● **TASK INSTRUCTIONS**
Scan the records for the line containing "have hs₀o : IsOpen"; extract it and all later lines, verbatim, through the end, and nothing before it.

● **SOURCE RECORDS**
######
import Summits.ABC.IUTFork.Joshi.WittPrimitiveElementsStandardPoint
import Mathlib.RingTheory.WittVector.Complete
import Mathlib.RingTheory.Valuation.ValuationRing
import Mathlib.Algebra.Ring.GeomSum
import HarnessLib

/-!
# [J-IIp] Prop. 6.2.1 (2) — the PRIMALITY of `𝔭_j = ([a^{j²}] − p) ⊂ W(𝒪_F)` — PROVED for every `a` and every `j`:
# `W(𝒪)/([a] − p)` has no zero-divisors for `𝒪` a perfect valuation domain of characteristic `p`
# (proof-only companion of `Joshi/WittPrimitiveElements.lean`, block E, seat abc-iut-E-t47)

Proof-only companion (abc-iut cell, block E «type Joshi's construction, test vs S», rung LADDER-ABC:A2.E; seat abc-iut-E-t47,
[J-IIp] local / Witt lineage; RE-SEAT POLICY «one companion for what is genuinely missing») of abc-iut-E-t62's
`Joshi/WittPrimitiveElements.lean` (p434913) and `Joshi/WittPrimitiveElementsStandardPoint.lean` (p442499), both typing K. Joshi,
*Construction of Arithmetic Teichmüller Spaces II: Proof of a local prototype of Mochizuki's Corollary 3.12*, arXiv:2303.01662v3
= [J-IIp] (`paper:arxiv-2303.01662`; render `HOME/lit/renders/Joshi-arxiv-2303.01662/pNNNN.txt`, «p. N l. M» = line M of page N).

THE SENTENCE. Prop. 6.2.1 (2), p. 14 l. 57–59: «Each of these elements generates a principal prime ideal `𝔭_j = ([a^{j²}] − p) ⊂ W(𝒪_F)`»,
for «`F` an algebraically closed, perfectoid field of characteristic `p > 0` with its given valuation `|−|_F`» (p. 14 l. 47–48) and
`0 ≠ a ∈ 𝔪_F` (p. 14 l. 53); printed proof p. 15 l. 8–14: «By [Fargues and Fontaine, 2018, Lemma 2.2.14] … the ideal `𝔭_j = ([a^{j²}] − p)`
… is a principal prime ideal of `W(𝒪_F)` generated by a primitive element of degree one». The typer's file left this clause as the
claim-`Prop` `Witt.Prop621PrimeClaim p 𝔪 ℓ⋆ := ∀ a ≠ 0, a ∈ 𝔪 → ∀ j, (𝔭_j(a)).IsPrime` because the untilt `W(𝒪_F)/([a] − p)` is not in
Mathlib; p442499 discharged it on the single Frobenius orbit of `ker θ` (the untilt `ℂ_F` itself, via Fontaine's `θ`).

WHAT IS PROVED HERE (hypothesis-free as to [FF18]; no untilt, no `θ`, no valuation on the quotient is constructed). Let `𝒪` be a
commutative ring of characteristic `p` that is PERFECT (Mathlib `PerfectRing 𝒪 p`), a DOMAIN and a VALUATION RING (Mathlib
`ValuationRing 𝒪`: divisibility is total) — Joshi's `𝒪_F` is all three — and let `0 ≠ a ∈ 𝒪` be a non-unit which is `a`-ADICALLY
HAUSDORFF: `∀ c, (∀ n, aⁿ ∣ c) → c = 0` (automatic for a rank-one valuation, i.e. for every perfectoid `F`). Write `ξ = [a] − p ∈ W(𝒪)`
(`Witt.teichSubP p a`). Then, over Mathlib's `WittVector p 𝒪`:
1. `Witt.pow_dvd_of_teichSubP_dvd_teichmuller` : `ξ ∣ [c] ⟹ aⁿ ∣ c` for every `n` (zeroth Witt coordinates give `c = a·z₀`, and
   `p`-torsion-freeness of `W(𝒪)` — Mathlib `WittVector.eq_zero_of_p_mul_eq_zero` — gives `ξ ∣ [z₀]`; iterate); hence
   `Witt.eq_zero_of_teichSubP_dvd_teichmuller` : no non-zero Teichmüller representative lies in `(ξ)`.
2. `Witt.p_pow_dvd_of_dvd_teichSubP_mul` : `pⁿ ∣ ξ·w ⟹ pⁿ ∣ w`, and
   `Witt.teichSubP_dvd_of_forall` : **`(ξ)` is `p`-adically CLOSED** — if `x` is congruent to a multiple of `ξ` modulo `pⁿ` for every
   `n`, then `ξ ∣ x` (the approximating multipliers form a `p`-adic Cauchy sequence; `W(𝒪)` is `p`-adically complete and separated,
   Mathlib `WittVector.isAdicCompleteIdealSpanP`).
3. `Witt.exists_teichmuller_mul_unit_of_not_dvd` : every `x ∉ (ξ)` is congruent mod `ξ` to `[c]·u` with `c ≠ 0` and `u` a UNIT of
   `W(𝒪)` (peel off the largest `pⁿ ≡ [a]ⁿ`; the remaining zeroth coordinate `w₀` does not lie in `(a)`, so — valuation ring —
   `a = w₀·m` with `m ∈ 𝔪`, and `x ≡ [aⁿ w₀]·(1 + [m]·w′)`, a unit by its zeroth coordinate, E-t62's `Witt.isUnit_of_isUnit_coeff_zero`).
4. **`Witt.isPrime_span_teichSubP` : `([a] − p)` is a PRIME ideal of `W(𝒪)`** (if `x·y ∈ (ξ)` with `x, y ∉ (ξ)` then `[c·c′]·unit ∈ (ξ)`,
   so `c·c′ = 0` by 1., contradicting `c, c′ ≠ 0`), and therefore
5. **`Witt.prop621PrimeClaim_of_valuationRing` : `Witt.Prop621PrimeClaim p 𝔪 ℓ⋆` HOLDS** for every proper ideal `𝔪` all of whose
   elements are adically Hausdorff — in particular for the maximal ideal of `𝒪_F`, `F` any perfectoid field of characteristic `p`
   (`Witt.prop621PrimeClaim_maximalIdeal`): Joshi's Prop. 6.2.1 (2) in full, for every `a ∈ 𝔪_F ∖ {0}` and every `j = 1, …, ℓ⋆`.
HONEST SCOPE. (i) The hypotheses «perfect», «valuation ring», «`a`-adically Hausdorff» are those of print (`𝒪_F`, rank one); none is
idle: `Witt.not_prop621PrimeClaim_top` (p442499) shows «`a` non-unit» is load-bearing, and without Hausdorffness `[c] ∈ (ξ)` can have
`c ≠ 0` in higher rank. (ii) NOT touched: Lemma 6.2.2 / the [FF18, Cor. 2.2.9] binder `hFF` of `Witt.lem622_of_cor229` (it needs
`p ∈ ♯(𝒪_F)` in the untilt, i.e. algebraic closedness), the field structure / valuation of the untilt `K_y`, Thm. 6.9.1. (iii) This is
commutative algebra of Witt vectors ([FF18, §2.2] folklore reproved in kernel), not an adjudication: TYPED AS A CANDIDATE (D-0012),
typed ≠ proved ≠ endorsed; **no side is taken** on [IUTchIII] Cor. 3.12, on Joshi's claims or on Mochizuki's report on them; nothing
here bears on S. No `def`, no instance, no notation, no FACT-LIST input, no `Cor312*`/`Thm311*` import (R14). [claim: Joshi2023ATS2Local, status: disputed]
-/

noncomputable section
import Literature.MathematicalPhysics.QuantumFieldTheory.Balaban1983to89.B12Ineq349Flat
import Literature.MathematicalPhysics.QuantumFieldTheory.Balaban1983to89.B7Prop5GeneralOperator

/-!
# `Balaban1983to89.B12Ineq349Regular` — [Balaban1987RG1] (3.48)/(3.49) p. 279 HYPOTHESIS-FREE at a GENERAL (52)-regular
background: «B = Q(ηA) = Q(L⁻¹η𝐇_{k+1}) + Q′» and «|Q′| ≤ O(1)L^jη|𝐀| < O(1)α₂L^jη» for the concrete `Λ` of (3.30)/(3.48) and the
concrete composite averaging `Q_j(U₀, ·)` of [Balaban1985Averaging] at a regular background `U₀`, with «Proposition 5 [7]» supplied in
operator form — PROVED

HONEST FRAMING (cell `lit-balaban`, verbatim): statement-level skeleton of published theorems with citation tags; proofs
where landed; nothing here is a claim about the Yang–Mills mass gap.

CITATION HEADER.  T. Bałaban, *Renormalization group approach to lattice gauge field theories. I*, Commun. Math. Phys.
**109** (1987) 249–301 [Balaban1987RG1] (cell paper B12 = [I]; journal page = PDF page + 248; (3.48)–(3.49) p. 279 read
on the render `b2b-balaban-ref1/pages/1987-cmp109-rg-I-small-field/…-p031-x2.png`);
T. Bałaban, *Averaging operations for lattice gauge theories*, Commun. Math. Phys. **98** (1985) 17–51 [Balaban1985Averaging]
(= [7] of [I]; Prop. 5 (156) p. 42, (51)–(54) p. 26 — v1.1 locator fix: v1.0 printed «(52) p. 25»; p. 25 carries (46)–(50), r04 CITELOC-AUDIT-g22 §6, re-read on `paper:balaban1985-cmp98-averaging` PDF p. 10 = journal p. 26).  Unit `lit-balaban-r20` gen 5 (fold owner of B12); row B12.Eq3.48-3.49 (supplement:
the δQ/δA input discharged AT A GENERAL REGULAR BACKGROUND) — the twin of `B12Ineq349Flat` (same seat, gen 3: `U₀ = 1`), assembling
`B12QPrime348` (r20: (3.48), (3.49) with the operator input as a hypothesis, `‖δΛ/δ𝐀‖ ≤ 11/8` proved) and
`B7Prop5GeneralOperator` (p06: Prop. 5 [7] at a general regular background in operator form,
`‖D Q_j(U₀, ·)‖_{sup→sup} ≤ 2dLʲ(1 + θ(Lʲ/Lᵏ)² + C₃Lʲb)`), all BY NAME.

WHAT IS PRINTED.  [I] p. 279 [PDF 31] displays (verbatim up to notation — print's script `A` is written `Λ` here, as in
`B12QPrime348`, to keep it apart from `A`, `𝐀`; v1.2 wording, ref-1 gen 77 record 2026-08-23T03:08Z: v1.0/v1.1 compressed the
two displayed lines into one and labelled the compression «verbatim»): *«From (3.30) we have B = Q(ηA) = Q(L⁻¹η𝐇_{k+1}) + Q′,
Q′ = ∫₀¹ dt₁ ⟨((δ/δA) Q)(ηΛ(t₁𝐀, L⁻¹𝐇_{k+1})), η⟨((δ/δ𝐀) Λ)(t₁𝐀, L⁻¹𝐇_{k+1}), 𝐀⟩⟩, (3.48) Λ(𝐀, L⁻¹𝐇_{k+1}) =
(1/iη) log exp iη𝐀 exp iL⁻¹η𝐇_{k+1}. The function Q′ satisfies the inequality |Q′| ≤ O(1)L^jη|𝐀| < O(1)α₂L^jη on □₀, (3.49)
with an absolute constant O(1).»* (the (3.49) sentence is exact).  Here `Q` is the averaging operation determining `U_j(□₀)` — a
composite averaging at the (regular, non-flat) background of §3 — so the general-background form is the one the print uses;
[7] p. 42, Proposition 5, (156): *«|(δ/δA_b)Q_k(U₀, ηA, c)| ≤ 1 + 2C′₁α₀ + C₃|A| < 1 + 2C′₁α₀ + C₃α₁»*.

WHAT THIS FILE PROVES (kernel, 0 sorry, standard axioms; theorems only).  In the regime of `B7Prop5GeneralOperator` (`L ≥ 2`,
`U₀` `G`-valued with `G` `AvgClosed`, (52) `pdev U₀ < α₀L^{−2k}`, the `d`-dependent smallness of `α₀` and of `Lᵏb`, `0 < b`), for finite
sets `S` (fine bonds) and `T` (coarse bonds), `Q = B7Prop5GeneralOperator.covAvgMap L U₀ S T j` (`= Q_j(U₀, ·)` on `𝔸^S → 𝔸^T`),
`j ≤ k`, `𝐀 ∈ small330 η h` and `(11/8)η(|𝐀(s)| + |h(s)|) ≤ b` bondwise:
**`ineq349_regular`**: `|Q′| ≤ ((11/4)d(1 + θ(Lʲ/Lᵏ)² + C₃Lʲb))·Lʲη|𝐀|` and `< (…)·α₂Lʲη` when `|𝐀| < α₂` — (3.49) with an explicit
`O(1)`, via `B12QPrime348.ineq349_printed` fed with `B7Prop5GeneralOperator.opNorm_fderiv_real_covAvgMap_le` and
`B12QPrime348.norm_fderiv_lam330_le`; `contDiffOn_covAvgMap_polydisc` (`Q_j(U₀, ·)` is `C¹` over `ℝ` on the open polydisc, from
`B7Prop5GeneralOperator.analyticAt_covAvgMap_apply`); **`eq348_regular`**: the first line of (3.48) itself, HYPOTHESIS-FREE for the
same concrete `Q`, `Λ` (`B12QPrime348.eq348_printed` on the star-shaped open set `small330 ∩ {(11/8)η(|x| + |h|) < b}`);
`qPrime_covAvgMap_one` records that at `U₀ = 1` the `Q′` of this file is the `Q′` of `B12Ineq349Flat` (`covAvgMap_one`).

DIVERGENCES / SCOPE (recorded, not asserted).  `ℤ^d` fine lattice with finitely many live bond variables `S` (the others frozen
at `0`), finitely many coarse bonds `T`; values in the units of a complete normed `ℂ`-algebra with `‖1‖ = 1`; `B`-variables of [7]
(the `Lʲ` is the scale of the argument `ηΛ`, [7] (150)); the field-level `Λ` is `B12QPrime348.lam330` (bondwise `newPot`), so `Q′`
here is the printed `Q′` of (3.48) for THESE concrete objects; «on □₀» (domains) is not modelled beyond the finite index sets; the
regime's thresholds are the explicit `d`-dependent ones of `B7Prop5General` (p06), not the paper's unnamed «sufficiently small».
-/

namespace Literature.MathematicalPhysics.QuantumFieldTheory.Balaban1983to89.B12Ineq349Regular

open Set
open Literature.MathematicalPhysics.QuantumFieldTheory.Balaban1983to89
open Literature.MathematicalPhysics.QuantumFieldTheory.Balaban1983to89.B12QPrime348 (qPrime lam330 small330
  smul_mem_small330 norm_fderiv_lam330_le ineq349_printed isOpen_small330 contDiffOn_lam330 lam330_zero_of_mem
  eq348_printed)
open Literature.MathematicalPhysics.QuantumFieldTheory.Balaban1983to89.B12Ineq349Flat (norm_smul_lam330_seg_le
  norm_smul_lam330_le)
open Literature.MathematicalPhysics.QuantumFieldTheory.Balaban1983to89.B7Prop2Explicit (pdev AvgClosed C0 c2')
open Literature.MathematicalPhysics.QuantumFieldTheory.Balaban1983to89.B7Prop3Flat (c3)
open Literature.MathematicalPhysics.QuantumFieldTheory.Balaban1983to89.B7Prop4Flat (isOpen_polydisc)
open Literature.MathematicalPhysics.QuantumFieldTheory.Balaban1983to89.B7Prop5GeneralLevels (thetaGen C3Gen)
open Literature.MathematicalPhysics.QuantumFieldTheory.Balaban1983to89.B7Prop5FlatOperator (avgMap)
open Literature.MathematicalPhysics.QuantumFieldTheory.Balaban1983to89.B7Prop5GeneralOperator (covAvgMap covAvgMap_one
  opNorm_fderiv_real_covAvgMap_le analyticAt_covAvgMap_apply)

variable {d : ℕ} {𝔸 : Type*} [NormedRing 𝔸] [NormedAlgebra ℂ 𝔸] [CompleteSpace 𝔸] [NormOneClass 𝔸]

variable (L : ℕ) (hL : 2 ≤ L) {G : Subgroup 𝔸ˣ} (hG : AvgClosed d L G) (k : ℕ)
  (U₀ : B7Prop1Explicit.Site d → Fin d → 𝔸ˣ) (hU₀ : ∀ x κ, U₀ x κ ∈ G) {α₀ : ℝ} (hα : 0 < α₀)
  (hα3 : C0 d * α₀ ≤ 1 / 3) (hα4 : 4 * α₀ ≤ c2' d L) (h52 : pdev U₀ < α₀ * (((L : ℝ) ^ k)⁻¹) ^ 2)
  {b : ℝ} (hb : 0 < b)
  (hsmall : Real.exp (4 * (800 * ((d : ℝ) + 1) ^ 2 * ((d : ℝ) + 4)) * α₀)
    * (1 + 8 * (131072 * ((d : ℝ) + 1) ^ 2) * ((L : ℝ) ^ k * b)) ≤ 2)
  (hc₃ : 4 * ((L : ℝ) ^ k * b) < c3 d L)
  (h145 : 8 * d * thetaGen d L α₀ * (L : ℝ)⁻¹ ^ 4 ≤ 1)
  (h155 : (2 * (L : ℝ) - 1) * (L : ℝ)⁻¹ ^ 2 + 2 * d * thetaGen d L α₀ * (L : ℝ)⁻¹ ^ 3
    + 1 / 8 * (1 + 2 * d * thetaGen d L α₀ * (L : ℝ)⁻¹ ^ 2 + 2 * d * C3Gen d L * ((L : ℝ) ^ k * b)) * (L : ℝ)⁻¹ ^ 2 ≤ 1)
  (S T : Finset (B7Prop1Explicit.Site d × Fin d))

include hL hG hU₀ hα hα3 hα4 h52 hb hsmall hc₃ h145 h155 in
/-- **(3.49) AT A GENERAL (52)-REGULAR BACKGROUND, HYPOTHESIS-FREE**: for the concrete `Λ(·, h)` of (3.30)/(3.48) (`lam330 η h`)
and the concrete composite averaging `Q = Q_j(U₀, ·)` of [7] on the finite products `𝔸^S → 𝔸^T`
(`B7Prop5GeneralOperator.covAvgMap L U₀ S T j`, `j ≤ k`, `U₀` in the regime of Proposition 5 [7] at a general regular
background), if `𝐀 ∈ small330 η h` and `(11/8)η(|𝐀(s)| + |h(s)|) ≤ b` on every bond (so that the argument `ηΛ(t𝐀)` stays in
the closed polydisc of radius `b`, `B12Ineq349Flat.norm_smul_lam330_seg_le`), then
`|Q′| ≤ (2d(1 + θ(Lʲ/Lᵏ)² + C₃Lʲb)·(11/8))·Lʲη|𝐀|`, and `< (…)·α₂Lʲη` when `|𝐀| < α₂` (and the constant is positive) — the
printed «|Q′| ≤ O(1)L^jη|𝐀| < O(1)α₂L^jη» with `O(1) = (11/4)d(1 + θ(Lʲ/Lᵏ)² + C₃Lʲb)`, the inputs being Proposition 5 [7]
in operator form at the background `U₀` (`opNorm_fderiv_real_covAvgMap_le`) and `‖δΛ/δ𝐀‖ ≤ 11/8` (`norm_fderiv_lam330_le`),
fed to `ineq349_printed` (all BY NAME). [cite: Balaban1987RG1, (3.49) p.279; Balaban1985Averaging, Prop. 5 (156) p.42, (52) p.26] -/
theorem ineq349_regular {j : ℕ} (hj : j ≤ k) {η α₂ : ℝ} (hη : 0 < η) {h A : S → 𝔸} (hA : A ∈ small330 η h)
    (hAb : ∀ s, 11 / 8 * (η * (‖A s‖ + ‖h s‖)) ≤ b) :
    ‖qPrime (covAvgMap L U₀ S T j) (lam330 η h) η A‖ ≤
        (2 * d * (1 + thetaGen d L α₀ * ((L : ℝ) ^ j * ((L : ℝ) ^ k)⁻¹) ^ 2 + C3Gen d L * ((L : ℝ) ^ j * b))
          * (11 / 8)) * (L : ℝ) ^ j * η * ‖A‖ ∧
      (‖A‖ < α₂ →
        0 < 2 * d * (1 + thetaGen d L α₀ * ((L : ℝ) ^ j * ((L : ℝ) ^ k)⁻¹) ^ 2 + C3Gen d L * ((L : ℝ) ^ j * b))
          * (11 / 8) * (L : ℝ) ^ j * η →
        ‖qPrime (covAvgMap L U₀ S T j) (lam330 η h) η A‖ <
          (2 * d * (1 + thetaGen d L α₀ * ((L : ℝ) ^ j * ((L : ℝ) ^ k)⁻¹) ^ 2 + C3Gen d L * ((L : ℝ) ^ j * b))
            * (11 / 8)) * α₂ * (L : ℝ) ^ j * η) := by
  refine ineq349_printed
    (C₁ := 2 * d * (1 + thetaGen d L α₀ * ((L : ℝ) ^ j * ((L : ℝ) ^ k)⁻¹) ^ 2 + C3Gen d L * ((L : ℝ) ^ j * b)))
    (C₂ := 11 / 8) (L := (L : ℝ)) (j := j)
    hη.le (fun t ht => ?_) (fun t ht => norm_fderiv_lam330_le hη (smul_mem_small330 hη.le hA ht))
  calc ‖fderiv ℝ (covAvgMap L U₀ S T j) (η • lam330 η h (t • A))‖
      ≤ 2 * d * (L : ℝ) ^ j
          * (1 + thetaGen d L α₀ * ((L : ℝ) ^ j * ((L : ℝ) ^ k)⁻¹) ^ 2 + C3Gen d L * ((L : ℝ) ^ j * b)) :=
        opNorm_fderiv_real_covAvgMap_le L hL hG k U₀ hU₀ hα hα3 hα4 h52 hb hsmall hc₃ h145 h155 S T
          (fun s => norm_smul_lam330_seg_le hη hA hAb ht s) hj
    _ = 2 * d * (1 + thetaGen d L α₀ * ((L : ℝ) ^ j * ((L : ℝ) ^ k)⁻¹) ^ 2 + C3Gen d L * ((L : ℝ) ^ j * b))
          * (L : ℝ) ^ j := by ring

include hL hG hU₀ hα hα3 hα4 h52 hb hsmall hc₃ in
/-- `Q_j(U₀, ·)` is of class `C¹` over `ℝ` on the open polydisc `{∀ s, ‖y s‖ < b}` in the regime (componentwise analytic:
`B7Prop5GeneralOperator.analyticAt_covAvgMap_apply`, BY NAME). [cite: Balaban1985Averaging, Prop. 4 p.38] (elementary API;
our proof) -/
theorem contDiffOn_covAvgMap_polydisc {j : ℕ} (hj : j ≤ k) :
    ContDiffOn ℝ 1 (covAvgMap L U₀ S T j) {y : S → 𝔸 | ∀ s, ‖y s‖ < b} :=
  contDiffOn_pi' fun c => fun _ hy =>
    (((analyticAt_covAvgMap_apply L hL hG k U₀ hU₀ hα hα3 hα4 h52 hb hsmall hc₃ S T (fun s => (hy s).le) hj
      c).contDiffAt (n := 1)).restrict_scalars ℝ).contDiffWithinAt

include hL hG hU₀ hα hα3 hα4 h52 hb hsmall hc₃ in
/-- **(3.48) AT A GENERAL (52)-REGULAR BACKGROUND, HYPOTHESIS-FREE**: «B = Q(ηA) = Q(L⁻¹η𝐇_{k+1}) + Q′» for the concrete `Λ`
of (3.30) (`lam330 η h`, `A = Λ(𝐀, h)`, `h = L⁻¹𝐇_{k+1}`) and the concrete composite averaging `Q = Q_j(U₀, ·)` of [7] on finite
products (`covAvgMap L U₀ S T j`, `j ≤ k`, regime as above): if `𝐀 ∈ small330 η h` and `(11/8)η(|𝐀(s)| + |h(s)|) < b` on every
bond, then `Q(ηΛ(𝐀, h)) = Q(ηh) + Q′` with the printed integral `Q′ = qPrime Q Λ η 𝐀` — `B12QPrime348.eq348_printed` (BY
NAME) on the star-shaped open set `small330 ∩ {(11/8)η(|x| + |h|) < b}`, which `ηΛ` maps into the polydisc where `Q` is `C¹`
(`contDiffOn_covAvgMap_polydisc`); `Λ(0, h) = h` is `lam330_zero_of_mem`.
[cite: Balaban1987RG1, (3.48) p.279; Balaban1985Averaging, Prop. 4 p.38, (52) p.26] -/
theorem eq348_regular {j : ℕ} (hj : j ≤ k) {η : ℝ} (hη : 0 < η) {h A : S → 𝔸} (hA : A ∈ small330 η h)
    (hAb : ∀ s, 11 / 8 * (η * (‖A s‖ + ‖h s‖)) < b) :
    covAvgMap L U₀ S T j (η • lam330 η h A) =
      covAvgMap L U₀ S T j (η • h) + qPrime (covAvgMap L U₀ S T j) (lam330 η h) η A := by
  -- the star-shaped open domain of `𝐀`'s and the polydisc of arguments of `Q`
  set s₀ : Set (S → 𝔸) := small330 η h ∩ {x | ∀ s, 11 / 8 * (η * (‖x s‖ + ‖h s‖)) < b} with hs₀
  have hopen' : IsOpen {x : S → 𝔸 | ∀ s, 11 / 8 * (η * (‖x s‖ + ‖h s‖)) < b} := by
    rw [Set.setOf_forall]
    exact isOpen_iInter_of_finite fun s => isOpen_lt (by fun_prop) continuous_const
  have hs₀o : IsOpen s₀ := (isOpen_small330 η h).inter hopen'
  have hseg : ∀ t ∈ Icc (0 : ℝ) 1, t • A ∈ s₀ := by
    intro t ht
    refine ⟨smul_mem_small330 hη.le hA ht, fun s => ?_⟩
    have htA : ‖(t • A) s‖ ≤ ‖A s‖ := by
      rw [Pi.smul_apply, norm_smul, Real.norm_eq_abs, abs_of_nonneg ht.1]
      exact mul_le_of_le_one_left (norm_nonneg _) ht.2
    have h0 : 0 ≤ ‖h s‖ := norm_nonneg _
    calc 11 / 8 * (η * (‖(t • A) s‖ + ‖h s‖)) ≤ 11 / 8 * (η * (‖A s‖ + ‖h s‖)) := by gcongr
      _ < b := hAb s
  have hmaps : ∀ x ∈ s₀, η • lam330 η h x ∈ {y : S → 𝔸 | ∀ s, ‖y s‖ < b} := fun x hx s =>
    (norm_smul_lam330_le hη hx.1 s).trans_lt (hx.2 s)
  exact eq348_printed hs₀o (isOpen_polydisc S b) ((contDiffOn_lam330 hη.le h).mono Set.inter_subset_left)
    (contDiffOn_covAvgMap_polydisc L hL hG k U₀ hU₀ hα hα3 hα4 h52 hb hsmall hc₃ S T hj) η A h
    (lam330_zero_of_mem hη hA) hseg hmaps

omit [NormOneClass 𝔸] in
/-- Consistency with the flat file: at `U₀ = 1` the `Q′` of this file is the `Q′` of `B12Ineq349Flat` (`covAvgMap_one`, BY NAME),
so `ineq349_regular` at the flat background is a (weaker-constant) form of `B12Ineq349Flat.ineq349_flat`.
[cite: Balaban1985Averaging, (127) p.37] (elementary API; our proof) -/
theorem qPrime_covAvgMap_one (j : ℕ) {η : ℝ} (h A : S → 𝔸) :
    qPrime (covAvgMap L (1 : B7Prop1Explicit.Site d → Fin d → 𝔸ˣ) S T j) (lam330 η h) η A =
      qPrime (avgMap L S T j) (lam330 η h) η A := by
  rw [covAvgMap_one]

end Literature.MathematicalPhysics.QuantumFieldTheory.Balaban1983to89.B12Ineq349Regular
######
● **RESPONSE TO THE EXERCISE**
  have hs₀o : IsOpen s₀ := (isOpen_small330 η h).inter hopen'
  have hseg : ∀ t ∈ Icc (0 : ℝ) 1, t • A ∈ s₀ := by
    intro t ht
    refine ⟨smul_mem_small330 hη.le hA ht, fun s => ?_⟩
    have htA : ‖(t • A) s‖ ≤ ‖A s‖ := by
      rw [Pi.smul_apply, norm_smul, Real.norm_eq_abs, abs_of_nonneg ht.1]
      exact mul_le_of_le_one_left (norm_nonneg _) ht.2
    have h0 : 0 ≤ ‖h s‖ := norm_nonneg _
    calc 11 / 8 * (η * (‖(t • A) s‖ + ‖h s‖)) ≤ 11 / 8 * (η * (‖A s‖ + ‖h s‖)) := by gcongr
      _ < b := hAb s
  have hmaps : ∀ x ∈ s₀, η • lam330 η h x ∈ {y : S → 𝔸 | ∀ s, ‖y s‖ < b} := fun x hx s =>
    (norm_smul_lam330_le hη hx.1 s).trans_lt (hx.2 s)
  exact eq348_printed hs₀o (isOpen_polydisc S b) ((contDiffOn_lam330 hη.le h).mono Set.inter_subset_left)
    (contDiffOn_covAvgMap_polydisc L hL hG k U₀ hU₀ hα hα3 hα4 h52 hb hsmall hc₃ S T hj) η A h
    (lam330_zero_of_mem hη hA) hseg hmaps

omit [NormOneClass 𝔸] in
/-- Consistency with the flat file: at `U₀ = 1` the `Q′` of this file is the `Q′` of `B12Ineq349Flat` (`covAvgMap_one`, BY NAME),
so `ineq349_regular` at the flat background is a (weaker-constant) form of `B12Ineq349Flat.ineq349_flat`.
[cite: Balaban1985Averaging, (127) p.37] (elementary API; our proof) -/
theorem qPrime_covAvgMap_one (j : ℕ) {η : ℝ} (h A : S → 𝔸) :
    qPrime (covAvgMap L (1 : B7Prop1Explicit.Site d → Fin d → 𝔸ˣ) S T j) (lam330 η h) η A =
      qPrime (avgMap L S T j) (lam330 η h) η A := by
  rw [covAvgMap_one]

end Literature.MathematicalPhysics.QuantumFieldTheory.Balaban1983to89.B12Ineq349Regular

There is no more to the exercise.